Young, who during his postdoctoral program said he read all available recorded cases involving trans people (around 530 cases at the time), lamented LGBTQ+ advocates’ unwillingness to appeal to conservatives — and their tendency to lump all conservative judges in the same boat.
“Not very many people are talking about it. I’d say it’s sort of against most people’s interests to admit it and many people just struggle to see it,” Young said. “A lot of the advocacy organizations, their media mouthpieces, it’s in their interests to scare people about what’s going on because that’s how they get fundraising,” he added.
But the Bostock ruling, coupled with the Supreme Court’s decision not to take up Grimm’s case, will make the landscape more difficult for the state legislatures rallying behind bills targeting trans youth, Carl Charles, a Lambda Legal staff attorney, told the 19th.
“It makes it that much more difficult for them to demonstrate that these state laws that are being passed, or trying to be passed, are anything other than just pure animus,” he said, adding that Lambda Legal and other advocacy groups are actively working on lawsuits against some of the bills that have passed. Those fights will continue despite the Supreme Court’s decision to drop Grimm’s case, he said.
And conversations behind the scenes will continue. Alphonso David, the president of the Human Rights Campaign, stressed to the 19th that his advocacy group is working with elected officials and institutions across the aisle.

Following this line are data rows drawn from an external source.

import Mathlib
import HarnessLib
import Summits.AtomisticToContinuum.FouriersLaw.Theses.JunctionLocality
import Summits.AtomisticToContinuum.FouriersLaw.Theorems.JunctionLocalitySuperadditiveResistanceDeviceLiouville
import Summits.AtomisticToContinuum.FouriersLaw.Theorems.JunctionLocalitySuperadditiveResistancePlainAdjoint
import Summits.AtomisticToContinuum.FouriersLaw.Theorems.JunctionLocalitySuperadditiveResistanceStubDeviceForwardFieldsAux6
import Summits.AtomisticToContinuum.FouriersLaw.Theorems.JunctionLocalityConductanceLowerBoundStubRowSum
import Summits.AtomisticToContinuum.FouriersLaw.Theorems.JunctionLocalityConductanceLowerBoundRelocForwardFieldAnchors
import Summits.AtomisticToContinuum.FouriersLaw.Theorems.JunctionLocalityConductanceLowerBoundRelocForwardFieldOfResolventBound
import Summits.AtomisticToContinuum.FouriersLaw.Theorems.JunctionLocalityConductanceLowerBoundStubKuboLinkResolventAux1

/-!
# ENDλ — the Abelian limit `⟨u^λ, p_0² − T⟩ → ⟨g, p_0² − T⟩` at the end placement
(stub `stub_kuboLink_resolvent` of line `cold-bath-relocation-walk`, crux stmt-AtomisticToContinuum-11749
`JunctionLocality.ConductanceLowerBound`; `--supports` stmt-AtomisticToContinuum-11749)

Setting: ONE `L`-site Hamiltonian `H` of `P = pinnedChain ω₂ lam β γ` (all parameters `> 0`), its Gibbs state
`μ_T` (`T > 0`), `L ≥ 2`, and the plain equilibrium generator `L_{T,T} = X_H + γ (S_0 + S_{L−1})`
(`generator_eq_liouvilleOp_add`, `bathOp_bathWeight_eq_thermo`), `k_0 := p_0² − T` (`kin L 0 − T`).
The plain FORWARD FIELD `g` is the classical mean-zero `C² ∩ L²(μ_T)` solution of `L_{T,T} g = −k_0` (landed
existence `relocForwardField_end`; unique by the `L²(μ_T)`-Liouville theorem `eq_zero_of_liouville_pinnedChain`), the
RESOLVENT FIELDS are the `C² ∩ L²(μ_T)` solutions `u = u^λ` of `λ u − L_{T,T} u = k_0`, `λ > 0`.

* `stub_kuboLink_resolvent` (registered): for every `ε > 0` there is `λ₀ > 0` such that for all `λ ∈ (0, λ₀)`,
  every resolvent field `u^λ` and every forward field `g`: `|⟨u^λ, k_0⟩_{μ_T} − ⟨g, k_0⟩_{μ_T}| < ε`.

Proof.  Let `v = v^λ` be a BACKWARD resolvent field, `λ v − (−X_H v + γ (S_0 + S_{L−1}) v) = k_0` (landed
`exists_resolventField` with `σ = −1`).  The cutoff-removed cross Green identity `integral_cross_eq` (forward
`σ = 1` pair against backward pair) gives, with the forward pairs `(u, k_0 − λu)` and `(g, k_0)` and the backward pair
`(v, k_0 − λv)`:  `⟨v, k_0⟩ = ⟨u, k_0⟩` and `⟨v, k_0⟩ = ⟨g, k_0⟩ − λ⟨g, v⟩`, hence
`⟨u^λ, k_0⟩ − ⟨g, k_0⟩ = −λ ⟨v^λ, g⟩`, and `λ⟨v^λ, g⟩ → 0` as `λ → 0⁺` is the weak Abelian limit (mean ergodic
theorem) `relocEnd_meanErgodic` for the backward operator against the fixed observable `g ∈ L²(μ_T)`.  The threshold
`λ₀` is chosen for the canonical forward field `g₀` of `relocForwardField_end`; an arbitrary `g` of the statement equals
`g₀` by uniqueness.  No definitions; standard axioms.  References: folklore (resolvent identity + mean ergodic theorem).
-/

noncomputable section

open MeasureTheory Filter Topology
open scoped ContDiff
open Literature.MathematicalPhysics.KineticTheory.HeatConduction
open Summit.AtomisticToContinuum.FouriersLaw.Theorems.SuperadditiveResistance.DeviceLiouville
  (kin thermo liouvilleOp bathOp liouvilleOp_sub bathOp_sub eq_zero_of_liouville_pinnedChain
    generator_eq_liouvilleOp_add)
open Summit.AtomisticToContinuum.FouriersLaw.Cruxes.SuperadditiveResistance.FloatingProbeBypassLaplacian
  (exists_resolventField pinnedChain_memLp_two_kin)
open Summit.AtomisticToContinuum.FouriersLaw.Cruxes.ConductanceLowerBound.ForecastSensitivity (integral_cross_eq)

namespace Summit.AtomisticToContinuum.FouriersLaw.Cruxes.ConductanceLowerBound.ColdBathRelocationWalk

/-- **ENDλ — THE ABELIAN LIMIT AT THE END PLACEMENT (fixed `N`).**  For `pinnedChain ω₂ lam β γ` (all parameters
`> 0`), `T > 0`, `L ≥ 2` and `ε > 0` there is `λ₀ > 0` such that for every `λ ∈ (0, λ₀)`, every `C² ∩ L²(μ_T)` solution
`u` of `λu − (X_H u + γ(S_0 + S_{L−1})u) = p_0² − T` and every classical mean-zero `C² ∩ L²(μ_T)` forward field `g` of the
plain chain (`L_{T,T} g = −(p_0² − T)`):  `|⟨u, p_0² − T⟩_{μ_T} − ⟨g, p_0² − T⟩_{μ_T}| < ε`.
(`⟨u^λ, k_0⟩ − ⟨g, k_0⟩ = −λ⟨v^λ, g⟩` by two cross Green identities against the backward resolvent field `v^λ`, and
`λ⟨v^λ, g⟩ → 0` by the mean ergodic theorem `relocEnd_meanErgodic`; `g` is unique.) [folklore] -/
theorem stub_kuboLink_resolvent :
    ∀ (ω₂ lam β γ T : ℝ), 0 < ω₂ → 0 < lam → 0 < β → 0 < γ → 0 < T →
      ∀ (L : ℕ), 2 ≤ L → ∀ ε : ℝ, 0 < ε → ∃ l₀ : ℝ, 0 < l₀ ∧ ∀ (l : ℝ), 0 < l → l < l₀ →
        ∀ u : PhaseSpace L → ℝ, ContDiff ℝ 2 u → MemLp u 2 ((pinnedChain ω₂ lam β γ).gibbsMeasure L T) →
        (∀ x, l * u x - (liouvilleOp (pinnedChain ω₂ lam β γ) L u x + γ * (thermo L 0 T u x + thermo L (L - 1) T u x)) =
          kin L 0 x - T) →
        ∀ g : PhaseSpace L → ℝ, ContDiff ℝ 2 g → MemLp g 2 ((pinnedChain ω₂ lam β γ).gibbsMeasure L T) →
        ∫ x, g x ∂((pinnedChain ω₂ lam β γ).gibbsMeasure L T) = 0 →
        (∀ x, (pinnedChain ω₂ lam β γ).generator L T T g x = -(kin L 0 x - T)) →
        |(∫ x, u x * (kin L 0 x - T) ∂((pinnedChain ω₂ lam β γ).gibbsMeasure L T)) -
            ∫ x, g x * (kin L 0 x - T) ∂((pinnedChain ω₂ lam β γ).gibbsMeasure L T)| < ε := by
  intro ω₂ lam β γ T hω hl hβ hγ hT L hL ε hε
  have hL0 : 0 < L := by omega
  set P := pinnedChain ω₂ lam β γ with hP
  haveI : IsProbabilityMeasure (P.gibbsMeasure L T) :=
    pinnedChain_isProbabilityMeasure_gibbsMeasure hω hl.le hβ.le γ L hT
  -- the plain chain's bath weights `𝟙_0 + 𝟙_{L−1}`
  have hB : ∀ i, 0 ≤ OscillatorChain.bathWeight L i := fun i => by
    unfold OscillatorChain.bathWeight
    split_ifs <;> norm_num
  have hB0 : 0 < OscillatorChain.bathWeight L ⟨0, hL0⟩ := by
    unfold OscillatorChain.bathWeight
    simp only [if_true]
    split_ifs <;> norm_num
  -- the source `k_0 = p_0² − T`
  have hks : ContDiff ℝ ∞ (fun x : PhaseSpace L => kin L 0 x - T) := contDiff_kin_sub_const L 0 T
  have hk2 : MemLp (fun x : PhaseSpace L => kin L 0 x - T) 2 (P.gibbsMeasure L T) :=
    (pinnedChain_memLp_two_kin hω hl.le hβ.le γ L 0 hT).sub (memLp_const T)
  -- the canonical plain forward field `g₀` and its pair form
  obtain ⟨g₀, hg₀C, hg₀L2, hg₀mean, hg₀pde⟩ := relocForwardField_end ω₂ lam β γ T hω hl hβ hγ hT L hL
  have hg₀pair : ∀ x, 1 * liouvilleOp P L g₀ x + γ * bathOp L (OscillatorChain.bathWeight L) T g₀ x =
      -(kin L 0 x - T) := by
    intro x
    rw [one_mul, bathOp_bathWeight_eq_thermo]
    exact hg₀pde x
  -- the BACKWARD resolvent family `v l` (`σ = −1`), chosen once and for all
  have hex : ∀ l : ℝ, 0 < l → ∃ w : PhaseSpace L → ℝ, ContDiff ℝ 2 w ∧ MemLp w 2 (P.gibbsMeasure L T) ∧
      ∀ x, l * w x - ((-1) * liouvilleOp P L w x + γ * bathOp L (OscillatorChain.bathWeight L) T w x) =
        kin L 0 x - T := by
    intro l hlpos
    obtain ⟨w, hwC, hw2, hpde⟩ := exists_resolventField hω hl.le hβ.le γ hL0 hT (neg_ne_zero.2 one_ne_zero) hγ
      hB hB0 hlpos hks hk2
    exact ⟨w, hwC.of_le (by norm_cast), hw2, hpde⟩
  choose vfam hvfam using hex
  set v : ℝ → PhaseSpace L → ℝ := fun l => if h : 0 < l then vfam l h else fun _ => 0 with hvdef
  have hv : ∀ l : ℝ, 0 < l → ContDiff ℝ 2 (v l) ∧ MemLp (v l) 2 (P.gibbsMeasure L T) ∧
      ∀ x, l * v l x - ((-1) * liouvilleOp P L (v l) x + γ * bathOp L (OscillatorChain.bathWeight L) T (v l) x) =
        kin L 0 x - T := by
    intro l hlpos
    have e : v l = vfam l hlpos := by simp only [hvdef, dif_pos hlpos]
    rw [e]
    exact hvfam l hlpos
  -- the mean ergodic theorem for the backward operator, against the observable `g₀`
  have hvT : ∀ l : ℝ, 0 < l → ContDiff ℝ 2 (v l) ∧ MemLp (v l) 2 (P.gibbsMeasure L T) ∧
      ∀ x, l * v l x - (-liouvilleOp P L (v l) x + γ * (thermo L 0 T (v l) x + thermo L (L - 1) T (v l) x)) =
        kin L 0 x - T := by
    intro l hlpos
    obtain ⟨h1, h2, h3⟩ := hv l hlpos
    refine ⟨h1, h2, fun x => ?_⟩
    have e := h3 x
    rw [neg_one_mul] at e
    rw [← bathOp_bathWeight_eq_thermo]
    exact e
  have hlim : Tendsto (fun l : ℝ => l * ∫ x, v l x * g₀ x ∂(P.gibbsMeasure L T)) (𝓝[>] 0) (𝓝 0) :=
    relocEnd_meanErgodic ω₂ lam β γ T hω hl.le hβ.le hγ hT L hL0 v hvT g₀ hg₀L2
  -- the threshold `l₀`
  obtain ⟨l₀, hl₀, hsmall⟩ : ∃ l₀ : ℝ, 0 < l₀ ∧ ∀ l : ℝ, 0 < l → l < l₀ →
      |l * ∫ x, v l x * g₀ x ∂(P.gibbsMeasure L T)| < ε := by
    have hevε : ∀ᶠ l in 𝓝[>] (0 : ℝ), |l * ∫ x, v l x * g₀ x ∂(P.gibbsMeasure L T)| < ε := by
      refine (Metric.tendsto_nhds.1 hlim ε hε).mono fun l h => ?_
      rwa [Real.dist_0_eq_abs] at h
    obtain ⟨l₀, hl₀, hsub⟩ := mem_nhdsGT_iff_exists_Ioo_subset.1 hevε
    exact ⟨l₀, hl₀, fun l h1 h2 => hsub ⟨h1, h2⟩⟩
  refine ⟨l₀, hl₀, fun l hlpos hll u huC huL2 hures g hgC hgL2 hgmean hgpde => ?_⟩
  -- `g` is the canonical forward field (uniqueness by the `L²(μ_T)`-Liouville theorem)
  have hgpair : ∀ x, 1 * liouvilleOp P L g x + γ * bathOp L (OscillatorChain.bathWeight L) T g x =
      -(kin L 0 x - T) := by
    intro x
    have e := hgpde x
    rw [generator_eq_liouvilleOp_add] at e
    rw [one_mul]
    exact e
  have hg_eq : g = g₀ := by
    have hwC : ContDiff ℝ 2 (fun y => g y - g₀ y) := hgC.sub hg₀C
    have hwL2 : MemLp (fun y => g y - g₀ y) 2 (P.gibbsMeasure L T) := hgL2.sub hg₀L2
    have hwmean : ∫ x, (fun y => g y - g₀ y) x ∂(P.gibbsMeasure L T) = 0 := by
      simp only
      rw [integral_sub (hgL2.integrable one_le_two) (hg₀L2.integrable one_le_two), hgmean, hg₀mean, sub_zero]
    have hwpde : ∀ x, 1 * liouvilleOp P L (fun y => g y - g₀ y) x +
        γ * bathOp L (OscillatorChain.bathWeight L) T (fun y => g y - g₀ y) x = 0 := by
      intro x
      have e := hgpair x
      have e' := hg₀pair x
      rw [one_mul, liouvilleOp_sub (hgC.differentiable two_ne_zero) (hg₀C.differentiable two_ne_zero),
        bathOp_sub hgC hg₀C]
      linear_combination e - e'
    have hzero := eq_zero_of_liouville_pinnedChain hω hl.le hβ.le γ hL0 hT (OscillatorChain.bathWeight L) hB hB0
      one_ne_zero hγ hwC hwL2 hwpde hwmean
    funext y
    exact sub_eq_zero.mp (hzero y)
  rw [hg_eq]
  -- the backward resolvent field at level `l` and the two pair forms
  obtain ⟨hvC, hvL2, hvres⟩ := hv l hlpos
  have hpv : ∀ x, -1 * liouvilleOp P L (v l) x + γ * bathOp L (OscillatorChain.bathWeight L) T (v l) x =
      -((kin L 0 x - T) - l * v l x) := by
    intro x
    have e := hvres x
    linarith
  have hpu : ∀ x, 1 * liouvilleOp P L u x + γ * bathOp L (OscillatorChain.bathWeight L) T u x =
      -((kin L 0 x - T) - l * u x) := by
    intro x
    have e := hures x
    rw [← bathOp_bathWeight_eq_thermo] at e
    linarith
  have hkfu : MemLp (fun x => (kin L 0 x - T) - l * u x) 2 (P.gibbsMeasure L T) := hk2.sub (huL2.const_mul l)
  have hkfv : MemLp (fun x => (kin L 0 x - T) - l * v l x) 2 (P.gibbsMeasure L T) := hk2.sub (hvL2.const_mul l)
  -- two cross Green identities against the backward pair `(v, k_0 − l v)`
  have hx1 : ∫ x, v l x * ((kin L 0 x - T) - l * u x) * P.gibbsDensity L T x =
      ∫ x, u x * ((kin L 0 x - T) - l * v l x) * P.gibbsDensity L T x :=
    integral_cross_eq hω hl.le hβ.le L hT (OscillatorChain.bathWeight L) hB 1 hγ huC hvC huL2 hkfu hvL2 hkfv
      hpu hpv
  have hx2 : ∫ x, v l x * (kin L 0 x - T) * P.gibbsDensity L T x =
      ∫ x, g₀ x * ((kin L 0 x - T) - l * v l x) * P.gibbsDensity L T x :=
    integral_cross_eq hω hl.le hβ.le L hT (OscillatorChain.bathWeight L) hB 1 hγ hg₀C hvC hg₀L2 hk2 hvL2 hkfv
      hg₀pair hpv
  have hμ1 : ∫ x, v l x * ((kin L 0 x - T) - l * u x) ∂(P.gibbsMeasure L T) =
      ∫ x, u x * ((kin L 0 x - T) - l * v l x) ∂(P.gibbsMeasure L T) := by
    rw [P.integral_gibbsMeasure, P.integral_gibbsMeasure, hx1]
  have hμ2 : ∫ x, v l x * (kin L 0 x - T) ∂(P.gibbsMeasure L T) =
      ∫ x, g₀ x * ((kin L 0 x - T) - l * v l x) ∂(P.gibbsMeasure L T) := by
    rw [P.integral_gibbsMeasure, P.integral_gibbsMeasure, hx2]
  -- expand: `⟨v, k_0⟩ = ⟨u, k_0⟩` and `⟨v, k_0⟩ = ⟨g₀, k_0⟩ − l⟨v, g₀⟩`
  have ivk : Integrable (fun x => v l x * (kin L 0 x - T)) (P.gibbsMeasure L T) := hvL2.integrable_mul hk2
  have ivu : Integrable (fun x => v l x * u x) (P.gibbsMeasure L T) := hvL2.integrable_mul huL2
  have iuk : Integrable (fun x => u x * (kin L 0 x - T)) (P.gibbsMeasure L T) := huL2.integrable_mul hk2
  have igk : Integrable (fun x => g₀ x * (kin L 0 x - T)) (P.gibbsMeasure L T) := hg₀L2.integrable_mul hk2
  have ivg : Integrable (fun x => v l x * g₀ x) (P.gibbsMeasure L T) := hvL2.integrable_mul hg₀L2
  have e1 : ∫ x, v l x * ((kin L 0 x - T) - l * u x) ∂(P.gibbsMeasure L T) =
      (∫ x, v l x * (kin L 0 x - T) ∂(P.gibbsMeasure L T)) - l * ∫ x, v l x * u x ∂(P.gibbsMeasure L T) := by
    rw [← integral_const_mul, ← integral_sub ivk (ivu.const_mul l)]
    exact integral_congr_ae (ae_of_all _ fun x => by ring)
  have e2 : ∫ x, u x * ((kin L 0 x - T) - l * v l x) ∂(P.gibbsMeasure L T) =
      (∫ x, u x * (kin L 0 x - T) ∂(P.gibbsMeasure L T)) - l * ∫ x, v l x * u x ∂(P.gibbsMeasure L T) := by
    rw [← integral_const_mul, ← integral_sub iuk (ivu.const_mul l)]
    exact integral_congr_ae (ae_of_all _ fun x => by ring)
  have e3 : ∫ x, g₀ x * ((kin L 0 x - T) - l * v l x) ∂(P.gibbsMeasure L T) =
      (∫ x, g₀ x * (kin L 0 x - T) ∂(P.gibbsMeasure L T)) - l * ∫ x, v l x * g₀ x ∂(P.gibbsMeasure L T) := by
    rw [← integral_const_mul, ← integral_sub igk (ivg.const_mul l)]
    exact integral_congr_ae (ae_of_all _ fun x => by ring)
  rw [e1, e2] at hμ1
  rw [e3] at hμ2
  have hfin : (∫ x, u x * (kin L 0 x - T) ∂(P.gibbsMeasure L T)) -
      ∫ x, g₀ x * (kin L 0 x - T) ∂(P.gibbsMeasure L T) = -(l * ∫ x, v l x * g₀ x ∂(P.gibbsMeasure L T)) := by
    linarith
  rw [hfin, abs_neg]
  exact hsmall l hlpos hll
    
end Summit.AtomisticToContinuum.FouriersLaw.Cruxes.ConductanceLowerBound.ColdBathRelocationWalk

end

“I don’t think it’s accurate to suggest that the work of engaging with those who disagree with us has stopped,” David said. “I don’t think the issue is about engaging conservatives or Republicans or religious leaders — it’s engaging people who don’t see our humanity.”
“And I think as we divide people into different classifications, we lose focus on what our job is. Our job is to make sure that we achieve the civil rights of LGBTQ people, regardless of what label you assign to the person who doesn’t see our humanity.”